import Mathlib
import Summits.Ventures.PercRepro2.Defs
import Summits.Ventures.PercRepro2.Independence
import Summits.Ventures.PercRepro2.Harris
import Summits.Ventures.PercRepro2.Graph
import Summits.Ventures.PercRepro2.Events
import Summits.Ventures.PercRepro2.BHKEvents
import Summits.Ventures.PercRepro2.BHKAvoidWeighted
import Summits.Ventures.PercRepro2.BasePendant
import Summits.Ventures.PercRepro2.PsiPendantLemmas

/-!
# Pendant vertices reduce the (Ψ) inequality, III: the conditioning vertex (PercRepro2, p2)

The case `v = u` of the pendant reductions of `PsiPendant.lean` (P2-G17-PSI.md §3.3): if the
conditioning vertex `u ∉ {s, t, o}` has the single edge `f = {u, y}`, then (Ψ)_𝓤 under `p[f↦1]`
(the instance with `u` glued to `y`) implies (Ψ)_𝓤 under `p` — every mass containing `{u ∈ C_s}`
is `p f` times its `f`-contracted value (`u ∈ C_s` forces `f` open), the `f`-free masses are
invariant, and the two regimes of `Cov_μ(1[o ∈ C_s ∪ C_t], 1[u ∈ C_s])` are handled by the
hypothesis and by `bhk_cross_cluster` respectively (`psi_cond_algebra`).
-/

namespace Summit.Ventures.PercRepro2

section PsiPendant

variable {V : Type*} {E : Type*} [Fintype E] [DecidableEq E] [Fintype V] [DecidableEq V]
  {R : Type*} [CommRing R] [LinearOrder R] [IsStrictOrderedRing R]

/-- **Pendant conditioning vertex.** Let `u ∉ {s, t, o}` have the single edge `f = {u, y}`. If the
(Ψ) inequality on `𝓤` holds with `f` pinned open (the instance with `u` glued to `y`), it holds
under `p`. -/
theorem psi_pendant_cond (p : E → R) (hp : IsProbVec p) (ends : E → Sym2 V) (s t o u y : V)
    (f : E) (hf : ends f = s(u, y)) (hleaf : ∀ e, u ∈ ends e → e = f) (huy : u ≠ y)
    (hus : u ≠ s) (hut : u ≠ t) (huo : u ≠ o) {𝓤 : Set (Set V)} (h𝓤 : IsUpperSet 𝓤)
    (h𝓤U : ∀ W ∈ 𝓤, u ∈ W)
    (h1 : prob (Function.update p f 1) (clusterInEvent ends s 𝓤 ∩ clusterInEvent ends t {W : Set V | o ∈ W} ∩
          (connEvent ends s t)ᶜ) * prob (Function.update p f 1) (connEvent ends s t)ᶜ * prob (Function.update p f 1) (connEvent ends s t)ᶜ ≤
      prob (Function.update p f 1) (clusterInEvent ends s 𝓤 ∩ (connEvent ends s t)ᶜ) *
        ((prob (Function.update p f 1) (connEvent ends s t)ᶜ - prob (Function.update p f 1) (connEvent ends s u ∩ (connEvent ends s t)ᶜ)) *
            prob (Function.update p f 1) (clusterInEvent ends t {W : Set V | o ∈ W} ∩ (connEvent ends s t)ᶜ) +
          prob (Function.update p f 1) (connEvent ends s t)ᶜ *
            (prob (Function.update p f 1) (connEvent ends s u ∩ clusterInEvent ends t {W : Set V | o ∈ W} ∩
          (connEvent ends s t)ᶜ) +
              prob (Function.update p f 1) (connEvent ends s u ∩ clusterInEvent ends s {W : Set V | o ∈ W} ∩
          (connEvent ends s t)ᶜ)) -
          prob (Function.update p f 1) (connEvent ends s u ∩ (connEvent ends s t)ᶜ) *
            prob (Function.update p f 1) (clusterInEvent ends s {W : Set V | o ∈ W} ∩ (connEvent ends s t)ᶜ))) :
    prob p (clusterInEvent ends s 𝓤 ∩ clusterInEvent ends t {W : Set V | o ∈ W} ∩
          (connEvent ends s t)ᶜ) * prob p (connEvent ends s t)ᶜ * prob p (connEvent ends s t)ᶜ ≤
      prob p (clusterInEvent ends s 𝓤 ∩ (connEvent ends s t)ᶜ) *
        ((prob p (connEvent ends s t)ᶜ - prob p (connEvent ends s u ∩ (connEvent ends s t)ᶜ)) *
            prob p (clusterInEvent ends t {W : Set V | o ∈ W} ∩ (connEvent ends s t)ᶜ) +
          prob p (connEvent ends s t)ᶜ *
            (prob p (connEvent ends s u ∩ clusterInEvent ends t {W : Set V | o ∈ W} ∩
          (connEvent ends s t)ᶜ) +
              prob p (connEvent ends s u ∩ clusterInEvent ends s {W : Set V | o ∈ W} ∩
          (connEvent ends s t)ᶜ)) -
          prob p (connEvent ends s u ∩ (connEvent ends s t)ᶜ) *
            prob p (clusterInEvent ends s {W : Set V | o ∈ W} ∩ (connEvent ends s t)ᶜ)) := by
  have hw : 0 ≤ p f := hp.nonneg f
  have hw1 : p f ≤ 1 := hp.le_one f
  have hp1 : IsProbVec (Function.update p f 1) := hp.update f zero_le_one le_rfl
  -- f-free events: Q, {o ∈ C_t}, {o ∈ C_s}
  have hQ : ∀ (ω : Config E), Function.update ω f true ∈ (connEvent ends s t)ᶜ ↔
      ω ∈ (connEvent ends s t)ᶜ := fun ω => by
    simp only [Set.mem_compl_iff, mem_connEvent]
    rw [conn_update_leaf_iff hf hleaf huy true hus.symm hut.symm]
  have hOL : ∀ (ω : Config E), Function.update ω f true ∈ clusterInEvent ends t {W : Set V | o ∈ W} ↔
      ω ∈ clusterInEvent ends t {W : Set V | o ∈ W} := fun ω => by
    simp only [mem_clusterInEvent, Set.mem_setOf_eq, mem_cluster]
    exact conn_update_leaf_iff hf hleaf huy true hut.symm huo.symm
  have hOH : ∀ (ω : Config E), Function.update ω f true ∈ clusterInEvent ends s {W : Set V | o ∈ W} ↔
      ω ∈ clusterInEvent ends s {W : Set V | o ∈ W} := fun ω => by
    simp only [mem_clusterInEvent, Set.mem_setOf_eq, mem_cluster]
    exact conn_update_leaf_iff hf hleaf huy true hus.symm huo.symm
  have eQ1 := prob_update_one_of_invariant p f hQ
  have eOL1 := prob_update_one_of_invariant p f (A := clusterInEvent ends t {W : Set V | o ∈ W} ∩
    (connEvent ends s t)ᶜ) (fun ω => by simp only [Set.mem_inter_iff, hOL, hQ])
  have eOH1 := prob_update_one_of_invariant p f (A := clusterInEvent ends s {W : Set V | o ∈ W} ∩
    (connEvent ends s t)ᶜ) (fun ω => by simp only [Set.mem_inter_iff, hOH, hQ])
  -- the events containing {u ∈ C_s} force f open
  have hAUsub : connEvent ends s u ⊆ openEdge f := fun ω hω =>
    mem_openEdge_of_conn_leaf hf hleaf huy hus.symm hω
  have hUsub : clusterInEvent ends s 𝓤 ⊆ openEdge f := fun ω hω =>
    mem_openEdge_of_conn_leaf hf hleaf huy hus.symm (h𝓤U _ hω)
  have eAU : prob p (connEvent ends s u ∩ (connEvent ends s t)ᶜ) = p f * prob (Function.update p f 1) (connEvent ends s u ∩ (connEvent ends s t)ᶜ) :=
    prob_eq_mul_prob_update_one_of_subset p f (Set.inter_subset_left.trans hAUsub)
  have eAOL : prob p (connEvent ends s u ∩ clusterInEvent ends t {W : Set V | o ∈ W} ∩
          (connEvent ends s t)ᶜ) = p f * prob (Function.update p f 1) (connEvent ends s u ∩ clusterInEvent ends t {W : Set V | o ∈ W} ∩
          (connEvent ends s t)ᶜ) :=
    prob_eq_mul_prob_update_one_of_subset p f
      (Set.inter_subset_left.trans (Set.inter_subset_left.trans hAUsub))
  have eAOH : prob p (connEvent ends s u ∩ clusterInEvent ends s {W : Set V | o ∈ W} ∩
          (connEvent ends s t)ᶜ) = p f * prob (Function.update p f 1) (connEvent ends s u ∩ clusterInEvent ends s {W : Set V | o ∈ W} ∩
          (connEvent ends s t)ᶜ) :=
    prob_eq_mul_prob_update_one_of_subset p f
      (Set.inter_subset_left.trans (Set.inter_subset_left.trans hAUsub))
  have eU : prob p (clusterInEvent ends s 𝓤 ∩ (connEvent ends s t)ᶜ) = p f * prob (Function.update p f 1) (clusterInEvent ends s 𝓤 ∩ (connEvent ends s t)ᶜ) :=
    prob_eq_mul_prob_update_one_of_subset p f (Set.inter_subset_left.trans hUsub)
  have eUOL : prob p (clusterInEvent ends s 𝓤 ∩ clusterInEvent ends t {W : Set V | o ∈ W} ∩
          (connEvent ends s t)ᶜ) = p f * prob (Function.update p f 1) (clusterInEvent ends s 𝓤 ∩ clusterInEvent ends t {W : Set V | o ∈ W} ∩
          (connEvent ends s t)ᶜ) :=
    prob_eq_mul_prob_update_one_of_subset p f
      (Set.inter_subset_left.trans (Set.inter_subset_left.trans hUsub))
  -- the cross-cluster instance for the contracted weights
  have hcross := bhk_cross_cluster (Function.update p f 1) hp1 ends s t h𝓤 (isUpperSet_memFamily o)
  have hg : 0 ≤ prob (Function.update p f 1) (clusterInEvent ends s 𝓤 ∩ (connEvent ends s t)ᶜ) := prob_nonneg hp1 _
  have hq : 0 ≤ prob (Function.update p f 1) (connEvent ends s t)ᶜ := prob_nonneg hp1 _
  rw [eAU, eAOL, eAOH, eU, eUOL, ← eQ1, ← eOL1, ← eOH1]
  exact psi_cond_algebra hw hw1 hg hq hcross h1

end PsiPendant

end Summit.Ventures.PercRepro2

▶ **Task to carry out**:
Precisely the lines between those holding "have eAOH : prob" and "have eU : prob", inclusive, are to be reproduced from the listing above, with nothing added.

▶ **Exercise response**:
  have eAOH : prob p (connEvent ends s u ∩ clusterInEvent ends s {W : Set V | o ∈ W} ∩
          (connEvent ends s t)ᶜ) = p f * prob (Function.update p f 1) (connEvent ends s u ∩ clusterInEvent ends s {W : Set V | o ∈ W} ∩
          (connEvent ends s t)ᶜ) :=
    prob_eq_mul_prob_update_one_of_subset p f
      (Set.inter_subset_left.trans (Set.inter_subset_left.trans hAUsub))
  have eU : prob p (clusterInEvent ends s 𝓤 ∩ (connEvent ends s t)ᶜ) = p f * prob (Function.update p f 1) (clusterInEvent ends s 𝓤 ∩ (connEvent ends s t)ᶜ) :=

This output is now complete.